ABOUT THIS TASK: Starting at the top of the entries, restate word for word each line up to and including the one with "(FiniteTemperature.norm_trace_le_of_mem_unitaryGroup (hρu _)))".
▽
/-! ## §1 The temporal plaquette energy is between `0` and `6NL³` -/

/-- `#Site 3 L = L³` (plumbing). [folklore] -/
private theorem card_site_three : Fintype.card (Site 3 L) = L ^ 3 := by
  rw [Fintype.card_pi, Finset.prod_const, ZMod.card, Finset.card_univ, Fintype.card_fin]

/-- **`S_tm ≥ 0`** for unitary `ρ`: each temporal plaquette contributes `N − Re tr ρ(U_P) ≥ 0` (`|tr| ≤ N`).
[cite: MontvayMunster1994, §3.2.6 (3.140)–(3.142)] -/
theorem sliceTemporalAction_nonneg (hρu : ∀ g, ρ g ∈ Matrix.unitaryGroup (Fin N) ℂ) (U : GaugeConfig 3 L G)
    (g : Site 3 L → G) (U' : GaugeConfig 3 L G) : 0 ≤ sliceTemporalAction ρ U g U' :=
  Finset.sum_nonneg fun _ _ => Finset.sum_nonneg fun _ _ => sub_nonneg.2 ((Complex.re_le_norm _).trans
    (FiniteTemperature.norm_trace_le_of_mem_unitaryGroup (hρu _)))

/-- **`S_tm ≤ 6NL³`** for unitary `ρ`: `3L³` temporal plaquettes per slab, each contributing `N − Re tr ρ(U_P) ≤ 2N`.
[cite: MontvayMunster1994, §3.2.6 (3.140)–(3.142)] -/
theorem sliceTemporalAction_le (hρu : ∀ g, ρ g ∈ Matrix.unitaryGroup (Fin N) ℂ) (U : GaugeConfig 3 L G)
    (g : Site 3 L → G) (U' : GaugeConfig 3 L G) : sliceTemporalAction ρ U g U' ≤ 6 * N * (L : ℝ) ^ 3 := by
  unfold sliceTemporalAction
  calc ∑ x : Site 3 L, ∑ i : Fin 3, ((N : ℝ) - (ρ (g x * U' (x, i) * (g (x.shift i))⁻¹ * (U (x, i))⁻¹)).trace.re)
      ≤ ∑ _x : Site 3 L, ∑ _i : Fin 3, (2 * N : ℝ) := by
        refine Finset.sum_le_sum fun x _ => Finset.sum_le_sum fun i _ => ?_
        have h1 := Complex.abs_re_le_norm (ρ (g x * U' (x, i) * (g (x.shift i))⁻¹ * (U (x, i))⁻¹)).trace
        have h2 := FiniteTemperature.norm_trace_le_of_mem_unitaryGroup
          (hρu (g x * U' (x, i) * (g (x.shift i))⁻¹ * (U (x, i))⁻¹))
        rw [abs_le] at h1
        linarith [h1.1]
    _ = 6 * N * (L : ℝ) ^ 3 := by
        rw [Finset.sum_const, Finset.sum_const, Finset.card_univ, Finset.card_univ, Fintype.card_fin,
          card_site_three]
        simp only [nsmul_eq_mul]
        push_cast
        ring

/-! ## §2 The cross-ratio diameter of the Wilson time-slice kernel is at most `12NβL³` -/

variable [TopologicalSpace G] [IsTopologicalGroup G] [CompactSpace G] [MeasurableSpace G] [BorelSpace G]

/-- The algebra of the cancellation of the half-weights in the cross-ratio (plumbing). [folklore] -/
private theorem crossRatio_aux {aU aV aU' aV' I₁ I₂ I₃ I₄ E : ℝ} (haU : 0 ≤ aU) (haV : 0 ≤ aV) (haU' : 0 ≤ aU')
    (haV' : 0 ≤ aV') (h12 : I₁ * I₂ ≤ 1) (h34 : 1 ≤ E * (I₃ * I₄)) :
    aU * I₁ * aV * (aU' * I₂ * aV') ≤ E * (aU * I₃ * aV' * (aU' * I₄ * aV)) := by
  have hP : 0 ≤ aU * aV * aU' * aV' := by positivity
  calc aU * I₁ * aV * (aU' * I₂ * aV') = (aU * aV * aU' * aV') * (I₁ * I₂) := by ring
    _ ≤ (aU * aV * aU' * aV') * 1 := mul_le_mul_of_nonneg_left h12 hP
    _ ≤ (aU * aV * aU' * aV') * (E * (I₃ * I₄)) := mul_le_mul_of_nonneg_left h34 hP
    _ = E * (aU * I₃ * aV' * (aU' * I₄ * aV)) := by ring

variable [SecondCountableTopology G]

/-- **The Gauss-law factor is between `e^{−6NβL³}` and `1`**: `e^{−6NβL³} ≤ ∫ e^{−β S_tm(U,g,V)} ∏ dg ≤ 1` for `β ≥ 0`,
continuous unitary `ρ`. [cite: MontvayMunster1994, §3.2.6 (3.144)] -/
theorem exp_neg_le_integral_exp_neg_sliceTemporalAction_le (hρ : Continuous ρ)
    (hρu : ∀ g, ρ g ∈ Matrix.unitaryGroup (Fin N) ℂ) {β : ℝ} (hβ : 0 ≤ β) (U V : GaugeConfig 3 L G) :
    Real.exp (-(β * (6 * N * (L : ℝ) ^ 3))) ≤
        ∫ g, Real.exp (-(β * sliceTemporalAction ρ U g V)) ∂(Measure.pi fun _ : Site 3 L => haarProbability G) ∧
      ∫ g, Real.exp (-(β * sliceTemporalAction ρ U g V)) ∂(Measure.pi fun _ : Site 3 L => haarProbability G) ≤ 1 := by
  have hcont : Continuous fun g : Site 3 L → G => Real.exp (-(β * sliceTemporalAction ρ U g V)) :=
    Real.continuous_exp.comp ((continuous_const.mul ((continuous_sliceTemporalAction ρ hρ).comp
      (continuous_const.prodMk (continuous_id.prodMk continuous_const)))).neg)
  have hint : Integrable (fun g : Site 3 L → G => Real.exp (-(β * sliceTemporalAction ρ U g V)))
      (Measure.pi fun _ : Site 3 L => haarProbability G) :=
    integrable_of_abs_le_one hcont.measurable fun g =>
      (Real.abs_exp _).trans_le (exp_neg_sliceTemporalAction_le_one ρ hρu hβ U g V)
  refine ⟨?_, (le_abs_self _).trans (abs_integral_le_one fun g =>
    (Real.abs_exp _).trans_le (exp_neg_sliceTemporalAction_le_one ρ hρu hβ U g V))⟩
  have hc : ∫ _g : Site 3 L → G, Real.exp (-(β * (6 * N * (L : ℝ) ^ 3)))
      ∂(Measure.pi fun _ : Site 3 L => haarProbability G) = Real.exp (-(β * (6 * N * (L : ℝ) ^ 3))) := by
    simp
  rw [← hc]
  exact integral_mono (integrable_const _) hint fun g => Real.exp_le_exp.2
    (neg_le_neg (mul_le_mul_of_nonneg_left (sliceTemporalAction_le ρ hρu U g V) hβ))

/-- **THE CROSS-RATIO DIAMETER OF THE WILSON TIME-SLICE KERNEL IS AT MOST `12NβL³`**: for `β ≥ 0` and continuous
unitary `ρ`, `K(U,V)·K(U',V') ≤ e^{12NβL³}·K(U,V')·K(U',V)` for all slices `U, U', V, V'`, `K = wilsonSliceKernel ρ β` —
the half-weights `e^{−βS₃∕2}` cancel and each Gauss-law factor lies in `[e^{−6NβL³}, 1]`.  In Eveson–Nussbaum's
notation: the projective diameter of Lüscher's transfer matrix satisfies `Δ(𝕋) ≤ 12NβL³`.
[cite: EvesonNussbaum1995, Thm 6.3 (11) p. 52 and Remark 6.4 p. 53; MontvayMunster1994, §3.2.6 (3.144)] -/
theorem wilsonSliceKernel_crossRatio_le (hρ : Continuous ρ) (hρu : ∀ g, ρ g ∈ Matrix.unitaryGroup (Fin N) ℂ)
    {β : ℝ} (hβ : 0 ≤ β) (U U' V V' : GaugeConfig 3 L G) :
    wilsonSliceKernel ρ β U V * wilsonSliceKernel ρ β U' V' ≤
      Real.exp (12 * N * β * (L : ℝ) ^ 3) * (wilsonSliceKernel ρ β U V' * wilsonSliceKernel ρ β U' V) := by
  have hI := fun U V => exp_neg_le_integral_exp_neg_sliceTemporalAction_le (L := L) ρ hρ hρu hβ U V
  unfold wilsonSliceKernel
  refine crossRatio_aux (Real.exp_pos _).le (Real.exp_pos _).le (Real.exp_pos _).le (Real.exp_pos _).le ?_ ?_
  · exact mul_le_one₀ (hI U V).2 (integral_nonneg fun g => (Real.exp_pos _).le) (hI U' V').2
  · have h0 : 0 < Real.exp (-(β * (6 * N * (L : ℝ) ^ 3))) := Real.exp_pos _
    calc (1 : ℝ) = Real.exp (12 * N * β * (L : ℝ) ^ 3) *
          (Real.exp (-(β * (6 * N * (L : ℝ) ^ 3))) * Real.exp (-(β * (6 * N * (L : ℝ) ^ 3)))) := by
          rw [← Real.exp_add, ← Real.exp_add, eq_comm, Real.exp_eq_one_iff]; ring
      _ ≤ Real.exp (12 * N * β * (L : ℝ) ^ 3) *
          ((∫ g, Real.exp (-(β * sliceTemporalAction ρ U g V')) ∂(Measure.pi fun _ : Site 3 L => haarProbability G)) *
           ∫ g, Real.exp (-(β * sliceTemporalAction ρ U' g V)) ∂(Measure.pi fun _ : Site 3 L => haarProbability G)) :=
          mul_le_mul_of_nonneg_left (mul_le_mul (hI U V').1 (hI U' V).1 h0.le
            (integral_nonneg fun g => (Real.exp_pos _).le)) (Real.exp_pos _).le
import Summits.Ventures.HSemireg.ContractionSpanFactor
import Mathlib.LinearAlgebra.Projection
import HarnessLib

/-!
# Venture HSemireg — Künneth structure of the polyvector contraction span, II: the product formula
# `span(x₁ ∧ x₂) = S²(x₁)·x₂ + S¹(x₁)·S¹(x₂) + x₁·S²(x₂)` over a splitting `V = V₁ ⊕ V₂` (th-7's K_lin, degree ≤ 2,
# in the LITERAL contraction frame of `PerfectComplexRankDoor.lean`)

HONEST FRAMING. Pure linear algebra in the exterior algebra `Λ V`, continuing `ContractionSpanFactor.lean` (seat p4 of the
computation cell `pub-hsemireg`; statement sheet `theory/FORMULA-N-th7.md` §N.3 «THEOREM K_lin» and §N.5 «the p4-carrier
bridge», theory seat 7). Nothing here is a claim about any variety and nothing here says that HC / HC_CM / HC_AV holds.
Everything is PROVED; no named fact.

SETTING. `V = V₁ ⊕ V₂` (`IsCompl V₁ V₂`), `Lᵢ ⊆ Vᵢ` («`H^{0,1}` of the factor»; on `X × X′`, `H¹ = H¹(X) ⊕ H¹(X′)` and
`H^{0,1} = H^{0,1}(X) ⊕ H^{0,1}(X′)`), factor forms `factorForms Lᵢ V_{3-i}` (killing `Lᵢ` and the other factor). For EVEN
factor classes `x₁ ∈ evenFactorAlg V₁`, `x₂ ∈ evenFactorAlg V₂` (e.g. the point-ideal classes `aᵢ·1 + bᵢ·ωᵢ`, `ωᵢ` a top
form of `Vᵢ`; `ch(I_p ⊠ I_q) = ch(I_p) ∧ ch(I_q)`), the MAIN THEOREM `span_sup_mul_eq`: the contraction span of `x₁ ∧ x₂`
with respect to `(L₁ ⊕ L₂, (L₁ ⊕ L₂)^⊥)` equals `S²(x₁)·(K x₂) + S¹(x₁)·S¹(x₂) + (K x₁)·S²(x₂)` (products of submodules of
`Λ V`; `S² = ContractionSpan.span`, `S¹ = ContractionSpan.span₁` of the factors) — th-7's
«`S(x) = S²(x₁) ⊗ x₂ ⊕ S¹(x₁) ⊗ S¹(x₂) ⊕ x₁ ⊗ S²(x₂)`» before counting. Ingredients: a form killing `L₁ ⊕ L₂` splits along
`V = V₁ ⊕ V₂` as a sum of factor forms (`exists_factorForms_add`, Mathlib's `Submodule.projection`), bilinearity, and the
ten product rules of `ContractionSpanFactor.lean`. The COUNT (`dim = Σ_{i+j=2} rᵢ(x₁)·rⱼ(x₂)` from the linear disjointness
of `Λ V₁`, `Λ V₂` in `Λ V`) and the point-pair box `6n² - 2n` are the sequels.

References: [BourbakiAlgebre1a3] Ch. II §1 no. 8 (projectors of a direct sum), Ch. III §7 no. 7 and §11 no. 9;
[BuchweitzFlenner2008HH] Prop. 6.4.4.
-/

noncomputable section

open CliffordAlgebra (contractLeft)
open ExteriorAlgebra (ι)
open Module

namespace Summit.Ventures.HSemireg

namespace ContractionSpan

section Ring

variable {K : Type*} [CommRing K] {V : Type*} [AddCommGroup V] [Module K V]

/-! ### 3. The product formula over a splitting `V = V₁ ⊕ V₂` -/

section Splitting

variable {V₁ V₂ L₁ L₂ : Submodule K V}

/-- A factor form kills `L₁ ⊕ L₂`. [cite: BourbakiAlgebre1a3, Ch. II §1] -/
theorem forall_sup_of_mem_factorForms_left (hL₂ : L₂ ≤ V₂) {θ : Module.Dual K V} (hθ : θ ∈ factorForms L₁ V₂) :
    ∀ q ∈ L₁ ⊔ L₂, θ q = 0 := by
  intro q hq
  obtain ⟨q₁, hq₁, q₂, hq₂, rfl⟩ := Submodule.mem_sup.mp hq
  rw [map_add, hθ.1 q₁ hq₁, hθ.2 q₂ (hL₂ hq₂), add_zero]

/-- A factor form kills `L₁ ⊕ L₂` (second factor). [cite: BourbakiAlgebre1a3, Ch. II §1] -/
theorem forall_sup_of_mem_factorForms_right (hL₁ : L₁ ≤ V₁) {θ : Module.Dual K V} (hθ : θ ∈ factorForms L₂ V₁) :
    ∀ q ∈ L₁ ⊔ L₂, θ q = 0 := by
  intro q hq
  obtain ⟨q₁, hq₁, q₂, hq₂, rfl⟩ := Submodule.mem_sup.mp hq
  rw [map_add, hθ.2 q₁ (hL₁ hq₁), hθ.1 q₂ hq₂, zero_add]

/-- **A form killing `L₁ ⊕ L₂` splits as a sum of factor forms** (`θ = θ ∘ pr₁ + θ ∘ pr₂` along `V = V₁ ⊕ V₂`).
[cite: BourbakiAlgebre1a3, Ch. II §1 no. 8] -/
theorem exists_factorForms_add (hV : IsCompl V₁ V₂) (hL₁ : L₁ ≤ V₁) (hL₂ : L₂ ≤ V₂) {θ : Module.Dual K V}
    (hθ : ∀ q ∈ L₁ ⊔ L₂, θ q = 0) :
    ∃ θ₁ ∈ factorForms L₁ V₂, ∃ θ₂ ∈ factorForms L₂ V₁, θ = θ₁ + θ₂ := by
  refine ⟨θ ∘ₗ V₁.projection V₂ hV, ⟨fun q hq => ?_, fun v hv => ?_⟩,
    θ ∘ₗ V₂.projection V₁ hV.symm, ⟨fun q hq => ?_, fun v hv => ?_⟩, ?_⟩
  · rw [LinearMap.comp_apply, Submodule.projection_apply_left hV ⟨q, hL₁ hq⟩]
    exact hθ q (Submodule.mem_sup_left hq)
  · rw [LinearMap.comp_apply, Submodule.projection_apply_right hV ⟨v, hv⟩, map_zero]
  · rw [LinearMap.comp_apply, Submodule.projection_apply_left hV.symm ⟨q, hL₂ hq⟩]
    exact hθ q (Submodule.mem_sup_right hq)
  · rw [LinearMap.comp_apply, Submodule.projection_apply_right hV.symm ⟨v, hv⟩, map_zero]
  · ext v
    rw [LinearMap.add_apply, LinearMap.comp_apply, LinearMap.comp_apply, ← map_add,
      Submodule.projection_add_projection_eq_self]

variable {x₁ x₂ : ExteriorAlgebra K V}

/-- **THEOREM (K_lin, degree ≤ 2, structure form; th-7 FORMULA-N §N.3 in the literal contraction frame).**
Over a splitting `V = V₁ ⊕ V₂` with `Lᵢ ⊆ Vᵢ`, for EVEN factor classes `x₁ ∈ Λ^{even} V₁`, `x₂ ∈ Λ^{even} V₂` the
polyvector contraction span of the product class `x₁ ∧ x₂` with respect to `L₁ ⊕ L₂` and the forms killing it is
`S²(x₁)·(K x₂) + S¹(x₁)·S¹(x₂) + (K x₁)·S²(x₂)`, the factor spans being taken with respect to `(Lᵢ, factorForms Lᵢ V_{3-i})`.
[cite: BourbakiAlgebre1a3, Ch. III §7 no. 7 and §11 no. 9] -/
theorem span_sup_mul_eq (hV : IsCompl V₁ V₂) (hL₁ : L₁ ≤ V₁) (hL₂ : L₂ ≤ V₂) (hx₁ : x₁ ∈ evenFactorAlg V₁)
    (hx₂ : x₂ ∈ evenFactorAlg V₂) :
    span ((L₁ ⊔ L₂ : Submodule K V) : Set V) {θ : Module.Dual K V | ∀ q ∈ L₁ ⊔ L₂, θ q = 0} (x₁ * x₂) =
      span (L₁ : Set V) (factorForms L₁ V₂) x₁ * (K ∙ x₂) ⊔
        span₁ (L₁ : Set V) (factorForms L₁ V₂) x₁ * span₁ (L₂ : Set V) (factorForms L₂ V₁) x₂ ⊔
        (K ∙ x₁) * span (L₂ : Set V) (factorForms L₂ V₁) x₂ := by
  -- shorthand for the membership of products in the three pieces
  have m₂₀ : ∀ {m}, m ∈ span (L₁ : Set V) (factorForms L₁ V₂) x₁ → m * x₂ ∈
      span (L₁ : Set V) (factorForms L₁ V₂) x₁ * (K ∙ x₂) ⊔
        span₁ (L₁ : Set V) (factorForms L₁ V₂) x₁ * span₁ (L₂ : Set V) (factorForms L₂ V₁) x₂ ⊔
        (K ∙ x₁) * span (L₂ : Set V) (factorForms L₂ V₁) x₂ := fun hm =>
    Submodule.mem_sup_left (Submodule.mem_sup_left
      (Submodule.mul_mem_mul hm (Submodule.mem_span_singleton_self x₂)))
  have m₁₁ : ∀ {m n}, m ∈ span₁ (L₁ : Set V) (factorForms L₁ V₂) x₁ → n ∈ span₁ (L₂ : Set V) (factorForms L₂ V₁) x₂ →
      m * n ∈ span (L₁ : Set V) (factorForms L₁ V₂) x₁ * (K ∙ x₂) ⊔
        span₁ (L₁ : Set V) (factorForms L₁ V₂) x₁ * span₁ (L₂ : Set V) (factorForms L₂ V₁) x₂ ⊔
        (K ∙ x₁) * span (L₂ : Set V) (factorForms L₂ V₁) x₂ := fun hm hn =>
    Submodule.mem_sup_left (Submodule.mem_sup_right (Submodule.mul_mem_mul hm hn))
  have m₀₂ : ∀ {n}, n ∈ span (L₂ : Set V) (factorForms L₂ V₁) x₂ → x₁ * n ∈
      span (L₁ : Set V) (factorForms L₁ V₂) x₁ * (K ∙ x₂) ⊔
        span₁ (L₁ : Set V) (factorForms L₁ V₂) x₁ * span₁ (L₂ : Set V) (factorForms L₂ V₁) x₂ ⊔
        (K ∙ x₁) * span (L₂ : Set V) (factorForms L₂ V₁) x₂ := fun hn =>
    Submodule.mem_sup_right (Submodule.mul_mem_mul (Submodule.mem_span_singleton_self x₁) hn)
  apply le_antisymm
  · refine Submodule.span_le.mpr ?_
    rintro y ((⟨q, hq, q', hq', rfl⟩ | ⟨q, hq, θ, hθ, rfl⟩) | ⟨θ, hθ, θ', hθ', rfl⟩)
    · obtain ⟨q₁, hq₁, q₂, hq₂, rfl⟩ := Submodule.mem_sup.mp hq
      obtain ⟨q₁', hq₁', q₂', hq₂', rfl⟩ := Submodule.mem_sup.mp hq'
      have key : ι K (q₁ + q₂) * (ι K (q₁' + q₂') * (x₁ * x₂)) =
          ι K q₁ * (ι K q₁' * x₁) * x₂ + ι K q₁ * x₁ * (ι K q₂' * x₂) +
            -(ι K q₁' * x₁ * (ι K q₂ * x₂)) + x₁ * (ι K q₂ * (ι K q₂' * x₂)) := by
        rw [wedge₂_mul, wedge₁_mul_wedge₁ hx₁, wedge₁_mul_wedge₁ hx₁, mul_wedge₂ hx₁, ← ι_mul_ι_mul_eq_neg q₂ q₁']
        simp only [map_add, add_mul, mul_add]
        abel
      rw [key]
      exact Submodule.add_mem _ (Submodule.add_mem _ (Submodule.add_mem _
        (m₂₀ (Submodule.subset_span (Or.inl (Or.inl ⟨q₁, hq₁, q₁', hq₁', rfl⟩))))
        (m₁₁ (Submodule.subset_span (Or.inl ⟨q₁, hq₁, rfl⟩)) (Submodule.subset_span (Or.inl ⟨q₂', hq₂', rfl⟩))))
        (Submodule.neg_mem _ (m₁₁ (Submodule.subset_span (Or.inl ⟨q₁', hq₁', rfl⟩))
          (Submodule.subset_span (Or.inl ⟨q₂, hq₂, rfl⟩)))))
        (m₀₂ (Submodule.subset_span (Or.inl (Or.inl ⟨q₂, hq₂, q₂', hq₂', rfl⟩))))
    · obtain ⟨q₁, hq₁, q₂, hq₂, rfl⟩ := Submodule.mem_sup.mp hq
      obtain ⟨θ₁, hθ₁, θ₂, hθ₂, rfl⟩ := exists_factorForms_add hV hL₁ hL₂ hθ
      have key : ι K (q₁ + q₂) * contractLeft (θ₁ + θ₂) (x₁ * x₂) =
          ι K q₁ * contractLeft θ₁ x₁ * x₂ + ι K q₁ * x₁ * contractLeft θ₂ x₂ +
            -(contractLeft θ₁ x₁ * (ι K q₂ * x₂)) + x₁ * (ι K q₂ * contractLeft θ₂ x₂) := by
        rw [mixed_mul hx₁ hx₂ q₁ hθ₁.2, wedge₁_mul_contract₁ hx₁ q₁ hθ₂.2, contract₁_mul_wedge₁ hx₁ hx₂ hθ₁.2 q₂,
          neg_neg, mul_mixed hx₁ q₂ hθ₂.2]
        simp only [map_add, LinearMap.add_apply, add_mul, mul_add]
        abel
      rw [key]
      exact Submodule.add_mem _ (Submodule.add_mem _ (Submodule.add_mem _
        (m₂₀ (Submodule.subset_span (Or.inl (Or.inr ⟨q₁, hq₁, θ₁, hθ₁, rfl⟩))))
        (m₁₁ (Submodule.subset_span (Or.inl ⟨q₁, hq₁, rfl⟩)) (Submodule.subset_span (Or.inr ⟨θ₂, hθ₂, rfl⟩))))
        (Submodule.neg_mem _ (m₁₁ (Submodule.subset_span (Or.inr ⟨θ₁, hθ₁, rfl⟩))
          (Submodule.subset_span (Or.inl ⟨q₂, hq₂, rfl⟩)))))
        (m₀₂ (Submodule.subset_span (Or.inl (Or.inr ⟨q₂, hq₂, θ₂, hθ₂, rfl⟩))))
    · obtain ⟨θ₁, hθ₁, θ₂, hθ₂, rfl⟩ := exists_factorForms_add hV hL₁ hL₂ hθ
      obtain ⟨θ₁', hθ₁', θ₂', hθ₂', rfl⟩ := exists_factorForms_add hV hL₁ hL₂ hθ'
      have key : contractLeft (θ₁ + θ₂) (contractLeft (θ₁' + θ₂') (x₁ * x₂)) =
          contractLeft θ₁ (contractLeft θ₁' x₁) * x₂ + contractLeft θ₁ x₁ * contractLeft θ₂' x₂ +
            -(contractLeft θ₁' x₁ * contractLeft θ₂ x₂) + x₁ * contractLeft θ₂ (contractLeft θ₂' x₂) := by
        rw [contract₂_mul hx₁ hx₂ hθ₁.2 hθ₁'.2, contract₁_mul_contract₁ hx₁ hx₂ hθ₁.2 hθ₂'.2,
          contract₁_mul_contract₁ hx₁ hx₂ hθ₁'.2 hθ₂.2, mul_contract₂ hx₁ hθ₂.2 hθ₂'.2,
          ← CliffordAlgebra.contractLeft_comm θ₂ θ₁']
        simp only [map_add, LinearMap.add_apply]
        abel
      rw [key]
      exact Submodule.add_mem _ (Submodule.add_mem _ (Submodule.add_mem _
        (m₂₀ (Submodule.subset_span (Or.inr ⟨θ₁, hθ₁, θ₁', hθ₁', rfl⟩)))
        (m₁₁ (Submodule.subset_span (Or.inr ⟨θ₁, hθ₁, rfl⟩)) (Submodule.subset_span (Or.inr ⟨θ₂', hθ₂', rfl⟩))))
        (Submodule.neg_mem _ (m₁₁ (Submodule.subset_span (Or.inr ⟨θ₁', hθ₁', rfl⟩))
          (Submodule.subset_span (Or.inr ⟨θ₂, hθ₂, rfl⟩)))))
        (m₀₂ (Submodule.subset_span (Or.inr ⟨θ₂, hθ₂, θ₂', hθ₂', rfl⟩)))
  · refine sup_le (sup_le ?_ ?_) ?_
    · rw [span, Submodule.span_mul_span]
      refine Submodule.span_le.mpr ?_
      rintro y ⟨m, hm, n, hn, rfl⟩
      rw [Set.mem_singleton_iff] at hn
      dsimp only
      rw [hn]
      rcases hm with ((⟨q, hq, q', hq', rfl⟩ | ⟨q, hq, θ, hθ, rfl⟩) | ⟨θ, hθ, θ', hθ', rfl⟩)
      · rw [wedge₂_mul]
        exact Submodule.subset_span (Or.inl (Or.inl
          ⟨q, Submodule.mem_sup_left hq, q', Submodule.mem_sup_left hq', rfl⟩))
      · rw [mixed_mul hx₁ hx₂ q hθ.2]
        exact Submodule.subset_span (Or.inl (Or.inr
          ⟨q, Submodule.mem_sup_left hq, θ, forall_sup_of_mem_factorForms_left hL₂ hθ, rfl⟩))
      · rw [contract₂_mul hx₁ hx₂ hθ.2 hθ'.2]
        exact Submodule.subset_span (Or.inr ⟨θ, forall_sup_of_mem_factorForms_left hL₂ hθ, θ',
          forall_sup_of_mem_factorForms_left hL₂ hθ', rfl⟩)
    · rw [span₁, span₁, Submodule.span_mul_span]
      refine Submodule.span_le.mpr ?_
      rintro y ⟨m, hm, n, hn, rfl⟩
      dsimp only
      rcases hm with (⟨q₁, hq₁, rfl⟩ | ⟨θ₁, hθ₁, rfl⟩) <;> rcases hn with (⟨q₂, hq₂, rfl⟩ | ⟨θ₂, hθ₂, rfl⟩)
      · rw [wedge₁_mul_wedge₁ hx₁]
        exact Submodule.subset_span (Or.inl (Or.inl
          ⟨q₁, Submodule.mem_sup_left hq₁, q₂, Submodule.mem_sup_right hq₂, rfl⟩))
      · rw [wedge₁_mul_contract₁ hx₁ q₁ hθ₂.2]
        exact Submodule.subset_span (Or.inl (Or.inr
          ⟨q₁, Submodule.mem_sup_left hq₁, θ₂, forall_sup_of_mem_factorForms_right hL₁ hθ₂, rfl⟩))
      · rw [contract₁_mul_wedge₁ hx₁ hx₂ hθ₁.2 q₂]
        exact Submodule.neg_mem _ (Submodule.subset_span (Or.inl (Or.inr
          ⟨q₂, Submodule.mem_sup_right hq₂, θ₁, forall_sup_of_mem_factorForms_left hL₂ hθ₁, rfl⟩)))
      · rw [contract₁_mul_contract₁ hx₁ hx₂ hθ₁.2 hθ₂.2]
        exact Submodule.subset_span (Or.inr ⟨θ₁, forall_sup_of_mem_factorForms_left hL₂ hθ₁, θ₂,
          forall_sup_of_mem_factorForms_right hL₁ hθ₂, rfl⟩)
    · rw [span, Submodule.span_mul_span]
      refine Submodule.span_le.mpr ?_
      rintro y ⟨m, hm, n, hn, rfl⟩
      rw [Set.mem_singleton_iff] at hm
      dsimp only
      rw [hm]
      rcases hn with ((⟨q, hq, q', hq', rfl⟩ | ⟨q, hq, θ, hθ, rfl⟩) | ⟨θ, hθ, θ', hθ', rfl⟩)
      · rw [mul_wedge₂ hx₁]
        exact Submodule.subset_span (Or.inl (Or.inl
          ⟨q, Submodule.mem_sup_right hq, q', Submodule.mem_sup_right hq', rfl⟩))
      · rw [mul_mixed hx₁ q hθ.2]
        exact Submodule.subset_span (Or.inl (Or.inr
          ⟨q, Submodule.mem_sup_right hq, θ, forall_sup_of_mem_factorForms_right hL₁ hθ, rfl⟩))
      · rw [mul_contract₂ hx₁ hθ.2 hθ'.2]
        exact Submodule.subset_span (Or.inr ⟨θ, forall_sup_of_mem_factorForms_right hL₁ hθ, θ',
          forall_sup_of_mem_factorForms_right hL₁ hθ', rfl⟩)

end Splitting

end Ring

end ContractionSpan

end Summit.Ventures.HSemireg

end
△
PROBLEM SOLUTION:
/-! ## §1 The temporal plaquette energy is between `0` and `6NL³` -/

/-- `#Site 3 L = L³` (plumbing). [folklore] -/
private theorem card_site_three : Fintype.card (Site 3 L) = L ^ 3 := by
  rw [Fintype.card_pi, Finset.prod_const, ZMod.card, Finset.card_univ, Fintype.card_fin]

/-- **`S_tm ≥ 0`** for unitary `ρ`: each temporal plaquette contributes `N − Re tr ρ(U_P) ≥ 0` (`|tr| ≤ N`).
[cite: MontvayMunster1994, §3.2.6 (3.140)–(3.142)] -/
theorem sliceTemporalAction_nonneg (hρu : ∀ g, ρ g ∈ Matrix.unitaryGroup (Fin N) ℂ) (U : GaugeConfig 3 L G)
    (g : Site 3 L → G) (U' : GaugeConfig 3 L G) : 0 ≤ sliceTemporalAction ρ U g U' :=
  Finset.sum_nonneg fun _ _ => Finset.sum_nonneg fun _ _ => sub_nonneg.2 ((Complex.re_le_norm _).trans
    (FiniteTemperature.norm_trace_le_of_mem_unitaryGroup (hρu _)))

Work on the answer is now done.